=== What to produce ===
Begin at the top of the following data. Copy each line exactly until you have copied the line containing "statements and proofs".

[Dataset entries]
○ ○ ○ ○ ○ ○ ○
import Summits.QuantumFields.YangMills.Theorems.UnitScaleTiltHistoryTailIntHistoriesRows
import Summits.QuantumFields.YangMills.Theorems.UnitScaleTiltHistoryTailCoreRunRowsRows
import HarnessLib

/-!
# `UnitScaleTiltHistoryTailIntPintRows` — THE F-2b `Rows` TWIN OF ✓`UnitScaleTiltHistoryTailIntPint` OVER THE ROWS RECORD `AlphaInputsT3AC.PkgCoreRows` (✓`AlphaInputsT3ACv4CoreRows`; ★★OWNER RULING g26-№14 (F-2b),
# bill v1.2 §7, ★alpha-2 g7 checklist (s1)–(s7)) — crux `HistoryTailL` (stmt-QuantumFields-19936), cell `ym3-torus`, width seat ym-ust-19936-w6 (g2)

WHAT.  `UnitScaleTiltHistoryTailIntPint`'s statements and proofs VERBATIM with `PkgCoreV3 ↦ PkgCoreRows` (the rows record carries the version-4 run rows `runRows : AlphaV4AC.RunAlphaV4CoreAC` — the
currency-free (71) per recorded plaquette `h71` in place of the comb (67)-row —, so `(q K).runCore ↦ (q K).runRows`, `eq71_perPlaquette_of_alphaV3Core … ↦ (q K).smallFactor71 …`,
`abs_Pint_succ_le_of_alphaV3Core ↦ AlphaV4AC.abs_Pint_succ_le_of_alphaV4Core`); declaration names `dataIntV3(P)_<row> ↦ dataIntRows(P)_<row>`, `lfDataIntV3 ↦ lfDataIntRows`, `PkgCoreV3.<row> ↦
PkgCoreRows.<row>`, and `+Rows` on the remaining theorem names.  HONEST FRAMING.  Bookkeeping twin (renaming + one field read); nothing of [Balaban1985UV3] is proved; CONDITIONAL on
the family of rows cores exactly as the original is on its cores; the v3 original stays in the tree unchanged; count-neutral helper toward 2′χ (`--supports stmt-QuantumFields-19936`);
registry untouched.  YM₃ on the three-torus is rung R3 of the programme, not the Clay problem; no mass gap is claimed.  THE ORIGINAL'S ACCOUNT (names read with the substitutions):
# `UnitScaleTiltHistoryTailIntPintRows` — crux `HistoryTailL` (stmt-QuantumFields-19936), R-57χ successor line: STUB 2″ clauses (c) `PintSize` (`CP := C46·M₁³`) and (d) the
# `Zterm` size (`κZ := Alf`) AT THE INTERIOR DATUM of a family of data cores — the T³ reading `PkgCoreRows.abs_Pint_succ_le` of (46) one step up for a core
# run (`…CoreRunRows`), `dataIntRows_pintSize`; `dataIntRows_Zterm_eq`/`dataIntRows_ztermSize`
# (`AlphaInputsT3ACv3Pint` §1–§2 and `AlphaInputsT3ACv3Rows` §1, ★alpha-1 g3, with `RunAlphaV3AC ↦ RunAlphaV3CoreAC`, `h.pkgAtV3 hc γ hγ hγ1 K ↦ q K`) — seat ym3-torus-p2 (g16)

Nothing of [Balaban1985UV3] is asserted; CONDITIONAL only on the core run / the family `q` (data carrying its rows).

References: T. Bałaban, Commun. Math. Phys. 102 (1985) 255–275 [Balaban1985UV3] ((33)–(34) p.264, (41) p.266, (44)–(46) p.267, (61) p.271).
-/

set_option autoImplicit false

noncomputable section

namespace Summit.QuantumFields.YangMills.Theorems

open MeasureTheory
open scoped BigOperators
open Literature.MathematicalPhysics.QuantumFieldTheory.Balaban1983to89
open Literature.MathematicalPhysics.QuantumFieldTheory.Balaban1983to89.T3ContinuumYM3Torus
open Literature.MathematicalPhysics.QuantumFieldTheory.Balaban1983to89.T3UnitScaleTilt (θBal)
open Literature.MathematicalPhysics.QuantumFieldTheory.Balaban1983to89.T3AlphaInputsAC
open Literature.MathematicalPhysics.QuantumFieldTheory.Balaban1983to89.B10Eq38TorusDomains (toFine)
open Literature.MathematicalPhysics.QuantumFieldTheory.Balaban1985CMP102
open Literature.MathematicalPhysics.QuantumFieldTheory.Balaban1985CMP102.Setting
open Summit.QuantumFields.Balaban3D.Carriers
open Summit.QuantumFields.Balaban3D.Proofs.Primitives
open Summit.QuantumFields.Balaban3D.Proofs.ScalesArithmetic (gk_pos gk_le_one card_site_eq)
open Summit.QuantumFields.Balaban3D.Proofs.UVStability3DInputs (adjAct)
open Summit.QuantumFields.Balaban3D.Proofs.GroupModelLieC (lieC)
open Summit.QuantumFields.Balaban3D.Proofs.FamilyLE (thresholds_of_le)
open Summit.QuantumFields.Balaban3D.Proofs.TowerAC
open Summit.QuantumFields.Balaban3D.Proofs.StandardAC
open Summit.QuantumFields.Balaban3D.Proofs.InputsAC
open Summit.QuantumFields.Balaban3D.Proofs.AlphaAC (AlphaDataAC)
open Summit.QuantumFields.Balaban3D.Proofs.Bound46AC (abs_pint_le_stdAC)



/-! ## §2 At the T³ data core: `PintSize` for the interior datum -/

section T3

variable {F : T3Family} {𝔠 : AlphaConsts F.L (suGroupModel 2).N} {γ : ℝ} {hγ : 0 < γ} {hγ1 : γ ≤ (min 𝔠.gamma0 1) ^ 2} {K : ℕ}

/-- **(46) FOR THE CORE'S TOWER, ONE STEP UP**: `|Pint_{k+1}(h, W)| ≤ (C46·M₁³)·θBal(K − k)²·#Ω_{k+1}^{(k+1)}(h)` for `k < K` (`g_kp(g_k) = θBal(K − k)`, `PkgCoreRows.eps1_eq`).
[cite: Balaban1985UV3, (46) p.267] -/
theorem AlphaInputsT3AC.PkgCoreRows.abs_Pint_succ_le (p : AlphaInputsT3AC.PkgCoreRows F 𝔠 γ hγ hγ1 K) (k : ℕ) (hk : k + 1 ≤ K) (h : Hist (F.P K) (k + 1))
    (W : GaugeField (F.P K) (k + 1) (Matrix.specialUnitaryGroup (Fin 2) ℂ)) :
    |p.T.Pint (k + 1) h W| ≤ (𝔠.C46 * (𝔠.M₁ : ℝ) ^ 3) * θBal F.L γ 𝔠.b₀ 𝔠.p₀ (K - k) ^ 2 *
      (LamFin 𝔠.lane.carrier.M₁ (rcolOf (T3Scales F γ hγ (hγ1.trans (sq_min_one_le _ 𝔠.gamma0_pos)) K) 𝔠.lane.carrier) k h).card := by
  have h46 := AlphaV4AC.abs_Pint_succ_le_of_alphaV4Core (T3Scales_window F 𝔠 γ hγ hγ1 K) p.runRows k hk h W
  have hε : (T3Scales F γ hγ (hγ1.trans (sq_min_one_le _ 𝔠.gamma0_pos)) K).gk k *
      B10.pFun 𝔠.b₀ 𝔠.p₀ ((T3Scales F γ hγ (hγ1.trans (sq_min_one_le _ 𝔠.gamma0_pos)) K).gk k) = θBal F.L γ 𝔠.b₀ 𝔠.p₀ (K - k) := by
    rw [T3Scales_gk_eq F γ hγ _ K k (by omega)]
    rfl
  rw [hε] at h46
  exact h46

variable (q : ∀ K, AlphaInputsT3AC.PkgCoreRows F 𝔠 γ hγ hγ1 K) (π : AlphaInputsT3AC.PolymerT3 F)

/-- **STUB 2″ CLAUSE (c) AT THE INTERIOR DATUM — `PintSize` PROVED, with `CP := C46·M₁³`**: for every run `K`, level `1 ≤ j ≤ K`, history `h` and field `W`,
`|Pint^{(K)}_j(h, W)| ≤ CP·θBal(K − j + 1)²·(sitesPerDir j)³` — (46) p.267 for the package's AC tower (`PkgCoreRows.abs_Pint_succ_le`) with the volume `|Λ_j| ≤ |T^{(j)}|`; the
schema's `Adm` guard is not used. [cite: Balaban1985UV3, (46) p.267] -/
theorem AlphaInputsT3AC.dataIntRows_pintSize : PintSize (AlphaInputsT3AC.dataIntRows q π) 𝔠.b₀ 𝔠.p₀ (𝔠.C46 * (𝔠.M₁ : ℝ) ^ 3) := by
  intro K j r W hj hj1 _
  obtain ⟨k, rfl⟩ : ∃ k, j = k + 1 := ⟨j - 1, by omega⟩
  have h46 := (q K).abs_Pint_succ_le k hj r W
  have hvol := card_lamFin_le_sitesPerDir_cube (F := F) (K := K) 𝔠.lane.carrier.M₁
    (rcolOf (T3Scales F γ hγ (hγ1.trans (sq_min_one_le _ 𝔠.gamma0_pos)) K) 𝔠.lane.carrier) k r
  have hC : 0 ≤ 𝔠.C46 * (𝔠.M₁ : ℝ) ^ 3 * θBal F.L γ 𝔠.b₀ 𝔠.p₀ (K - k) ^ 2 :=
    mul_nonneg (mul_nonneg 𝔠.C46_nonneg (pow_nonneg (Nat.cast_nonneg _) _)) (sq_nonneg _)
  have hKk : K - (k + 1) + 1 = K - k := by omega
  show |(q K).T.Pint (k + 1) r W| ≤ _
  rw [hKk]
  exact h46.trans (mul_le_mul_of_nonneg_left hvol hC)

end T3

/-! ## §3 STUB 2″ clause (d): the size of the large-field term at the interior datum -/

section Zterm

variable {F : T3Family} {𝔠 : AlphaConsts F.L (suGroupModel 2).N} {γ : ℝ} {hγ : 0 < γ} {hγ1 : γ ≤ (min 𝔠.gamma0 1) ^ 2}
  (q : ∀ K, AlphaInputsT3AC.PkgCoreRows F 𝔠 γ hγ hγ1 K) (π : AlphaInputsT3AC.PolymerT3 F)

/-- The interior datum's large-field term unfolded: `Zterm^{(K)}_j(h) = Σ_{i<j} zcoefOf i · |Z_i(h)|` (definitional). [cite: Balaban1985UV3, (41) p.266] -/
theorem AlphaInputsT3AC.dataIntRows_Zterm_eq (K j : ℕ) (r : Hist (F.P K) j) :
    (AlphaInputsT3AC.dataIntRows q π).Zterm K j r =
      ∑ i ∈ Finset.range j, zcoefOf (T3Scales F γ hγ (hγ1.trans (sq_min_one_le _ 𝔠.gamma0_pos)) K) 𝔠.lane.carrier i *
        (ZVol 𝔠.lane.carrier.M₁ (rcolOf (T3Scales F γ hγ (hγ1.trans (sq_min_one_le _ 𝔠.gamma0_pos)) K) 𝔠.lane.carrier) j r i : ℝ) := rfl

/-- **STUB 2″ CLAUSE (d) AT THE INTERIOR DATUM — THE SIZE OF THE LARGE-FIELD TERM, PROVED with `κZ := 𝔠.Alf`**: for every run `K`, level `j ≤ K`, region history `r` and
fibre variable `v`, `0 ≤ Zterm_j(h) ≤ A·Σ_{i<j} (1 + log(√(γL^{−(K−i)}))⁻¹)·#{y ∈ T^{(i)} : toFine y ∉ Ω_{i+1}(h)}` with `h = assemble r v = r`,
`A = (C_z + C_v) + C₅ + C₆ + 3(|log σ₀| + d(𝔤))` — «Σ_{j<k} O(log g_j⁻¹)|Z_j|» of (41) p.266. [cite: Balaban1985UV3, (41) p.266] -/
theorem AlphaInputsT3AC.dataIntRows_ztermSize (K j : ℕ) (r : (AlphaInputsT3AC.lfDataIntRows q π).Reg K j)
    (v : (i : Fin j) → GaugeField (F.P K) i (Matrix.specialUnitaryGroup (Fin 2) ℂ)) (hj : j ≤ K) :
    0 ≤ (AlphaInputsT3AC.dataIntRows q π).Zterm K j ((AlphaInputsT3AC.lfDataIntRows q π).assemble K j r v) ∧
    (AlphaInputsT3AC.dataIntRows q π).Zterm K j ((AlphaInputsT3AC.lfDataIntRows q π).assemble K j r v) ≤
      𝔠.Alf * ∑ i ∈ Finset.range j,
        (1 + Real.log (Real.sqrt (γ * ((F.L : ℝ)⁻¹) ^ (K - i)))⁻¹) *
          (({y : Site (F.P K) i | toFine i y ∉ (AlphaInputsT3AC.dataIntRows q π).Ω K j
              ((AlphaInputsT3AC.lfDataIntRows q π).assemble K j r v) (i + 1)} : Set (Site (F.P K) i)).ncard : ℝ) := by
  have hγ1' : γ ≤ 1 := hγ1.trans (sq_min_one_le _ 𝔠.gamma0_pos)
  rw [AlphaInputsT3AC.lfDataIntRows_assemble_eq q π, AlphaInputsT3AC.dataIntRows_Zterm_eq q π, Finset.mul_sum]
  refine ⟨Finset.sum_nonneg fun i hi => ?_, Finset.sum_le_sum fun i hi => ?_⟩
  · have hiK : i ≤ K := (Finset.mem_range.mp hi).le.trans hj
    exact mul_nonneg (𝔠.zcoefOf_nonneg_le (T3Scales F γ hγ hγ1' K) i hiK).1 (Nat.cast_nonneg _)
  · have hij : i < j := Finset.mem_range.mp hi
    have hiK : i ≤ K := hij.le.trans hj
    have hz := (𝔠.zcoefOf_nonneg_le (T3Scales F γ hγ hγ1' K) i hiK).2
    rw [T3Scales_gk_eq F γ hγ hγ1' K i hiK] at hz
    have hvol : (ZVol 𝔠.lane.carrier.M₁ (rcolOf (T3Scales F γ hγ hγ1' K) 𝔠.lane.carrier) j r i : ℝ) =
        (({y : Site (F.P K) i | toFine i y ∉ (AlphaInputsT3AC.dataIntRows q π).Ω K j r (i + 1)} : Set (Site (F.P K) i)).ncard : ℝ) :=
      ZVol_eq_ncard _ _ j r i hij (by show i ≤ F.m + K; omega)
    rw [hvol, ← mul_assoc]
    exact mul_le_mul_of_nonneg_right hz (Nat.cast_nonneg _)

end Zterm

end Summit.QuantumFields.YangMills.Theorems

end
○ ○ ○ ○ ○ ○ ○
=== Response ===
import Summits.QuantumFields.YangMills.Theorems.UnitScaleTiltHistoryTailIntHistoriesRows
import Summits.QuantumFields.YangMills.Theorems.UnitScaleTiltHistoryTailCoreRunRowsRows
import HarnessLib

/-!
# `UnitScaleTiltHistoryTailIntPintRows` — THE F-2b `Rows` TWIN OF ✓`UnitScaleTiltHistoryTailIntPint` OVER THE ROWS RECORD `AlphaInputsT3AC.PkgCoreRows` (✓`AlphaInputsT3ACv4CoreRows`; ★★OWNER RULING g26-№14 (F-2b),
# bill v1.2 §7, ★alpha-2 g7 checklist (s1)–(s7)) — crux `HistoryTailL` (stmt-QuantumFields-19936), cell `ym3-torus`, width seat ym-ust-19936-w6 (g2)

WHAT.  `UnitScaleTiltHistoryTailIntPint`'s statements and proofs VERBATIM with `PkgCoreV3 ↦ PkgCoreRows` (the rows record carries the version-4 run rows `runRows : AlphaV4AC.RunAlphaV4CoreAC` — the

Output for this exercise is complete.